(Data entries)
import Summits.Parity.GeneralizedHardyLittlewood.Theorems.BeyondDiagonalBeatsQuarter.OffDiagPrincipalCoprime
import Summits.Parity.GeneralizedHardyLittlewood.Theorems.BeyondDiagonalBeatsQuarter.OffDiagBlockStrata
import HarnessLib

/-!
# Route `PrimeLevelFamEdge`, crux K_B (stmt-Parity-20343), line `diagonal_kernel_split` rev 4, plan Ω,
# a8P bridge (OMEGA-BLUEPRINT L6′) — **from the strata bookkeeping of `OffDiagCoreSplit` (`g = gcd(cs,h₁)`, modulus
# `|h₁|/g`, class `−(A/g)((cs)/g)⁻¹`, indicator `𝟙[g ∣ A ∧ class is a unit]`) to the single stratum
# `gcd(s,h₁) = gcd(A,h₁) = g₀` and the coprime-restricted evaluation of `OffDiagPrincipalCoprime`**

`OffDiagPrincipalCoprime.intGcd_eq_intGcd_of_dvd_switch` says the switched variable `s` of a non-empty level class has
`gcd(s,h₁) = g₀ := gcd(A,h₁)` (`A = ab`). The core split books each `s` with `g := gcd(cs,h₁)`, modulus `|h₁|/g` and the
reduced class, and keeps the term iff `g ∣ A` and the class is a unit. This file identifies that indicator with
`gcd(s,h₁) = g₀` (for `(c,h₁) = 1`), re-indexes the surviving `s = g₀·s′` (`(s′, h₁/g₀) = 1`), and evaluates the
principal `s`-series by `tsum_coprime_fourier2_intShift_eq` at the reduced signed modulus `h₁/g₀`:

* `intGcd_mul_left_eq_of_isCoprime` — `(c,h₁) = 1 ⇒ gcd(cs,h₁) = gcd(s,h₁)`;
* `intGcd_eq_mul_intGcd_div` — `g ∣ A`, `g ∣ h` ⇒ `gcd(A,h) = g·gcd(A/g, h/g)`;
* **`dvd_and_isUnit_class_iff_gcd_eq`** — for `h₁ ≠ 0`, `(c,h₁) = 1`, `g = gcd(cs,h₁)`:
  `(g ∣ A ∧ IsUnit(−(A/g)·((cs)/g)⁻¹ mod |h₁|/g)) ⟺ gcd(s,h₁) = gcd(A,h₁)`;
* **`tsum_gcd_stratum_reindex`** — `Σ'_{s} 𝟙[gcd(s,h₁) = g₀]·F s = Σ'_{s′} 𝟙[(s′, h₁/g₀) = 1]·F(g₀s′)` (`g₀ ∣ h₁`);
* **`tsum_stratum_fourier2_intShift_eq`** — `Σ'_{s} 𝟙[gcd(s,h₁) = g₀]·Φ̂(ξ₁, s/h₁ + τ)
  = Σ_{e ∣ n₀} μ(e)·(n₀/e)·Σ'_{k} e(−τ(n₀/e)k)·𝓕(t₁ ↦ Φ(t₁,(n₀/e)k))(ξ₁)`, `n₀ = |h₁|/g₀` — the inner `s`-series of
  `coreP` at a dual modulus `h₁`, up to the constant density `φ(n₀)⁻¹`.

Pure `ℤ`/`ZMod` algebra plus one re-indexing; theorems only; standard axioms. Helper toward
`stub_offDiagBelowSlack_io`; closes nothing.
«The programme SEARCHES and TYPES; no claim about Landau–Siegel zeros, Theorems 1–2 of arXiv:2211.02515 or
a repaired Margin232 until a kernel theorem says so.»
-/

noncomputable section

open Real MeasureTheory Filter Complex Finset
open scoped FourierTransform Topology ContDiff ArithmeticFunction.Moebius

namespace Summit.Parity.GeneralizedHardyLittlewood.Theorems.BeyondDiagonalBeatsQuarter.OffDiag

open Literature.NumberTheory.Sieve.FriedlanderIwaniecPrimes

/-! ### §1. The strata indicator is `gcd(s, h₁) = gcd(A, h₁)` -/

/-- `(c, h) = 1 ⇒ gcd(c·s, h) = gcd(s, h)`. [folklore] -/
theorem intGcd_mul_left_eq_of_isCoprime {c h : ℤ} (hc : IsCoprime c h) (s : ℤ) :
    Int.gcd (c * s) h = Int.gcd s h := by
  apply Nat.dvd_antisymm
  · -- `gcd(cs,h)` is coprime to `c`, divides `cs`, hence divides `s`
    have hcop : IsCoprime ((Int.gcd (c * s) h : ℕ) : ℤ) c :=
      (hc.symm.of_isCoprime_of_dvd_left (Int.gcd_dvd_right (c * s) h))
    have h1 : ((Int.gcd (c * s) h : ℕ) : ℤ) ∣ s :=
      hcop.dvd_of_dvd_mul_left (Int.gcd_dvd_left (c * s) h)
    exact Int.dvd_gcd h1 (Int.gcd_dvd_right (c * s) h)
  · exact Int.dvd_gcd (dvd_mul_of_dvd_right (Int.gcd_dvd_left s h) c) (Int.gcd_dvd_right s h)

/-- `g ∣ A`, `g ∣ h` (`g : ℕ`) ⇒ `gcd(A, h) = g·gcd(A/g, h/g)`. [folklore] -/
theorem intGcd_eq_mul_intGcd_div {A h : ℤ} {g : ℕ} (hgA : (g : ℤ) ∣ A) (hgh : (g : ℤ) ∣ h) :
    Int.gcd A h = g * Int.gcd (A / g) (h / g) := by
  rcases Nat.eq_zero_or_pos g with rfl | hg
  · simp only [Nat.cast_zero, zero_dvd_iff] at hgA hgh
    subst hgA; subst hgh; simp
  · obtain ⟨A', rfl⟩ := hgA
    obtain ⟨h', rfl⟩ := hgh
    have hg0 : (g : ℤ) ≠ 0 := by exact_mod_cast hg.ne'
    rw [Int.mul_ediv_cancel_left _ hg0, Int.mul_ediv_cancel_left _ hg0, Int.gcd_mul_left, Int.natAbs_natCast]

/-- In `ZMod m`: `−x·u⁻¹` is a unit iff `x` is, when `u` is a unit. [folklore] -/
theorem isUnit_neg_mul_inv_iff {m : ℕ} {x u : ZMod m} (hu : IsUnit u) : IsUnit (-x * u⁻¹) ↔ IsUnit x := by
  have hui : IsUnit u⁻¹ := isUnit_iff_exists_inv'.mpr ⟨u, ZMod.mul_inv_of_unit u hu⟩
  rw [neg_mul, IsUnit.neg_iff]
  exact ⟨isUnit_of_mul_isUnit_left, fun hx ↦ hx.mul hui⟩

/-- **The strata indicator of the core split is `gcd(s,h₁) = gcd(A,h₁)`.** For `h₁ ≠ 0`, `(c, h₁) = 1` and
`g = gcd(cs, h₁)`: `g ∣ A ∧ IsUnit(−(A/g)·((cs)/g)⁻¹ : ZMod (|h₁|/g))` iff `gcd(s, h₁) = gcd(A, h₁)`. [folklore] -/
theorem dvd_and_isUnit_class_iff_gcd_eq {c h₁ : ℤ} (hh₁ : h₁ ≠ 0) (hc : IsCoprime c h₁) (A s : ℤ) {g : ℕ}
    (hg : Int.gcd (c * s) h₁ = g) :
    ((g : ℤ) ∣ A ∧ IsUnit (-((A / g : ℤ) : ZMod (h₁ / g).natAbs) * (((c * s / g : ℤ) : ZMod (h₁ / g).natAbs))⁻¹))
      ↔ Int.gcd s h₁ = Int.gcd A h₁ := by
  have hgs : Int.gcd s h₁ = g := by rw [← hg, intGcd_mul_left_eq_of_isCoprime hc]
  have hgh : (g : ℤ) ∣ h₁ := hg ▸ Int.gcd_dvd_right (c * s) h₁
  have hgpos : 0 < g := by rw [← hgs]; exact Int.gcd_pos_of_ne_zero_right s hh₁
  -- `(cs)/g` is a unit modulo `|h₁|/g`
  have hcopd : IsCoprime (c * s / g) (h₁ / g) := isCoprime_div_gcd hh₁ hg
  have hu : IsUnit (((c * s / g : ℤ) : ZMod (h₁ / g).natAbs)) := by
    rw [ZMod.coe_int_isUnit_iff_isCoprime]
    exact ((isCoprime_natAbs_iff _ _).mpr hcopd).symm
  rw [isUnit_neg_mul_inv_iff hu, ZMod.coe_int_isUnit_iff_isCoprime, hgs]
  constructor
  · rintro ⟨hgA, hunit⟩
    have hcop : IsCoprime (A / g) (h₁ / g) := ((isCoprime_natAbs_iff _ _).mp hunit.symm)
    rw [intGcd_eq_mul_intGcd_div hgA hgh, Int.isCoprime_iff_gcd_eq_one.mp hcop, mul_one]
  · intro hgA'
    have hgA : (g : ℤ) ∣ A := hgA' ▸ Int.gcd_dvd_left A h₁
    refine ⟨hgA, ?_⟩
    have h1 : g * Int.gcd (A / g) (h₁ / g) = g * 1 := by
      rw [mul_one, ← intGcd_eq_mul_intGcd_div hgA hgh, hgA']
    have h2 : Int.gcd (A / g) (h₁ / g) = 1 := Nat.eq_of_mul_eq_mul_left hgpos h1
    exact ((isCoprime_natAbs_iff _ _).mpr (Int.isCoprime_iff_gcd_eq_one.mpr h2)).symm

/-! ### §2. Re-indexing the stratum and evaluating the principal `s`-series -/

/-- **Re-indexing the stratum `gcd(s,h₁) = g₀`.** For `g₀ ≥ 1` with `g₀ ∣ h₁` and any `F`:
`Σ'_{s} 𝟙[gcd(s,h₁) = g₀]·F s = Σ'_{s′} 𝟙[(s′, h₁/g₀) = 1]·F(g₀·s′)`. [folklore] -/
theorem tsum_gcd_stratum_reindex {h₁ : ℤ} {g₀ : ℕ} (hg₀ : 0 < g₀) (hdvd : (g₀ : ℤ) ∣ h₁) (F : ℤ → ℂ) :
    ∑' s : ℤ, (if Int.gcd s h₁ = g₀ then F s else 0) =
      ∑' s' : ℤ, (if IsCoprime s' (h₁ / g₀) then F (g₀ * s') else 0) := by
  have hg0 : (g₀ : ℤ) ≠ 0 := by exact_mod_cast hg₀.ne'
  obtain ⟨h', hh'⟩ := hdvd
  have hdiv : h₁ / g₀ = h' := by rw [hh', Int.mul_ediv_cancel_left _ hg0]
  -- the stratum lies in the sublattice `g₀ℤ`
  have hsub : ∀ s : ℤ, (if Int.gcd s h₁ = g₀ then F s else 0) =
      (if (g₀ : ℤ) ∣ s then (if Int.gcd s h₁ = g₀ then F s else 0) else 0) := by
    intro s
    by_cases hd : (g₀ : ℤ) ∣ s
    · rw [if_pos hd]
    · have hne : Int.gcd s h₁ ≠ g₀ := fun h ↦ hd (h ▸ Int.gcd_dvd_left s h₁)
      rw [if_neg hne, if_neg hd]
  rw [tsum_congr hsub, tsum_ite_dvd_eq_tsum_mul hg0]
  refine tsum_congr fun t ↦ ?_
  have hgcd : Int.gcd ((g₀ : ℤ) * t) h₁ = g₀ * Int.gcd t h' := by
    rw [hh', Int.gcd_mul_left, Int.natAbs_natCast]
  have hiff : Int.gcd ((g₀ : ℤ) * t) h₁ = g₀ ↔ IsCoprime t (h₁ / g₀) := by
    rw [hgcd, hdiv, Int.isCoprime_iff_gcd_eq_one]
    constructor
    · intro h; exact Nat.eq_of_mul_eq_mul_left hg₀ (by rw [h, mul_one])
    · intro h; rw [h, mul_one]
  by_cases hc : IsCoprime t (h₁ / g₀)
  · rw [if_pos (hiff.mpr hc), if_pos hc]
  · rw [if_neg (fun h ↦ hc (hiff.mp h)), if_neg hc]

/-- **The principal `s`-series of one dual modulus, evaluated.** For `uncurry Φ` smooth of compact support,
`h₁ ≠ 0`, `g₀ ≥ 1` with `g₀ ∣ h₁`, `n₀ := |h₁/g₀|`:
`Σ'_{s} 𝟙[gcd(s,h₁) = g₀]·Φ̂(ξ₁, s/h₁ + τ) = Σ_{e ∣ n₀} μ(e)·(n₀/e)·Σ'_{k} e(−τ(n₀/e)k)·𝓕(t₁ ↦ Φ(t₁,(n₀/e)k))(ξ₁)`
(`s = g₀s′`, `s/h₁ = s′/(h₁/g₀)`, then `tsum_coprime_fourier2_intShift_eq`). With `g₀ = gcd(ab,h₁)` this is the inner
`s`-series of `coreP` at `h₁`, up to the density `φ(n₀)⁻¹` (`dvd_and_isUnit_class_iff_gcd_eq`). [folklore] -/
theorem tsum_stratum_fourier2_intShift_eq {Φ : ℝ → ℝ → ℂ} (hΦ : ContDiff ℝ ∞ (Function.uncurry Φ))
    (hΦc : HasCompactSupport (Function.uncurry Φ)) {h₁ : ℤ} (hh₁ : h₁ ≠ 0) {g₀ : ℕ} (hg₀ : 0 < g₀)
    (hdvd : (g₀ : ℤ) ∣ h₁) (τ ξ₁ : ℝ) :
    ∑' s : ℤ, (if Int.gcd s h₁ = g₀ then fourier2 Φ ξ₁ ((s : ℝ) / h₁ + τ) else 0) =
      ∑ e ∈ (h₁ / g₀).natAbs.divisors, (μ e : ℂ) * ((((h₁ / g₀).natAbs / e : ℕ) : ℂ) *
        ∑' k : ℤ, (𝐞 (-(τ * (((h₁ / g₀).natAbs / e : ℕ) * k))) : ℂ) *
          𝓕 (fun t₁ : ℝ ↦ Φ t₁ (((h₁ / g₀).natAbs / e : ℕ) * k)) ξ₁) := by
  have hg0 : (g₀ : ℤ) ≠ 0 := by exact_mod_cast hg₀.ne'
  obtain ⟨h', hh'⟩ := hdvd
  have hdiv : h₁ / g₀ = h' := by rw [hh', Int.mul_ediv_cancel_left _ hg0]
  have hh'0 : h' ≠ 0 := by rintro rfl; exact hh₁ (by rw [hh', mul_zero])
  rw [tsum_gcd_stratum_reindex hg₀ ⟨h', hh'⟩]
  have hfreq : ∀ s' : ℤ, (((g₀ : ℤ) * s' : ℤ) : ℝ) / (h₁ : ℝ) = (s' : ℝ) / (h' : ℝ) := by
    intro s'
    rw [hh']
    push_cast
    have hg0R : (g₀ : ℝ) ≠ 0 := by exact_mod_cast hg₀.ne'
    have hh'R : (h' : ℝ) ≠ 0 := by exact_mod_cast hh'0
    field_simp
  simp_rw [hfreq, hdiv]
  exact tsum_coprime_fourier2_intShift_eq hΦ hΦc hh'0 τ ξ₁

end Summit.Parity.GeneralizedHardyLittlewood.Theorems.BeyondDiagonalBeatsQuarter.OffDiag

→ Directions for this task
When you reach the line with "have hgs : Int.gcd" in the records above, start writing out lines exactly, and stop once the line with "refine ⟨hgA, ?_⟩" has been written; include nothing else.

→ Written reply
  have hgs : Int.gcd s h₁ = g := by rw [← hg, intGcd_mul_left_eq_of_isCoprime hc]
  have hgh : (g : ℤ) ∣ h₁ := hg ▸ Int.gcd_dvd_right (c * s) h₁
  have hgpos : 0 < g := by rw [← hgs]; exact Int.gcd_pos_of_ne_zero_right s hh₁
  -- `(cs)/g` is a unit modulo `|h₁|/g`
  have hcopd : IsCoprime (c * s / g) (h₁ / g) := isCoprime_div_gcd hh₁ hg
  have hu : IsUnit (((c * s / g : ℤ) : ZMod (h₁ / g).natAbs)) := by
    rw [ZMod.coe_int_isUnit_iff_isCoprime]
    exact ((isCoprime_natAbs_iff _ _).mpr hcopd).symm
  rw [isUnit_neg_mul_inv_iff hu, ZMod.coe_int_isUnit_iff_isCoprime, hgs]
  constructor
  · rintro ⟨hgA, hunit⟩
    have hcop : IsCoprime (A / g) (h₁ / g) := ((isCoprime_natAbs_iff _ _).mp hunit.symm)
    rw [intGcd_eq_mul_intGcd_div hgA hgh, Int.isCoprime_iff_gcd_eq_one.mp hcop, mul_one]
  · intro hgA'
    have hgA : (g : ℤ) ∣ A := hgA' ▸ Int.gcd_dvd_left A h₁
    refine ⟨hgA, ?_⟩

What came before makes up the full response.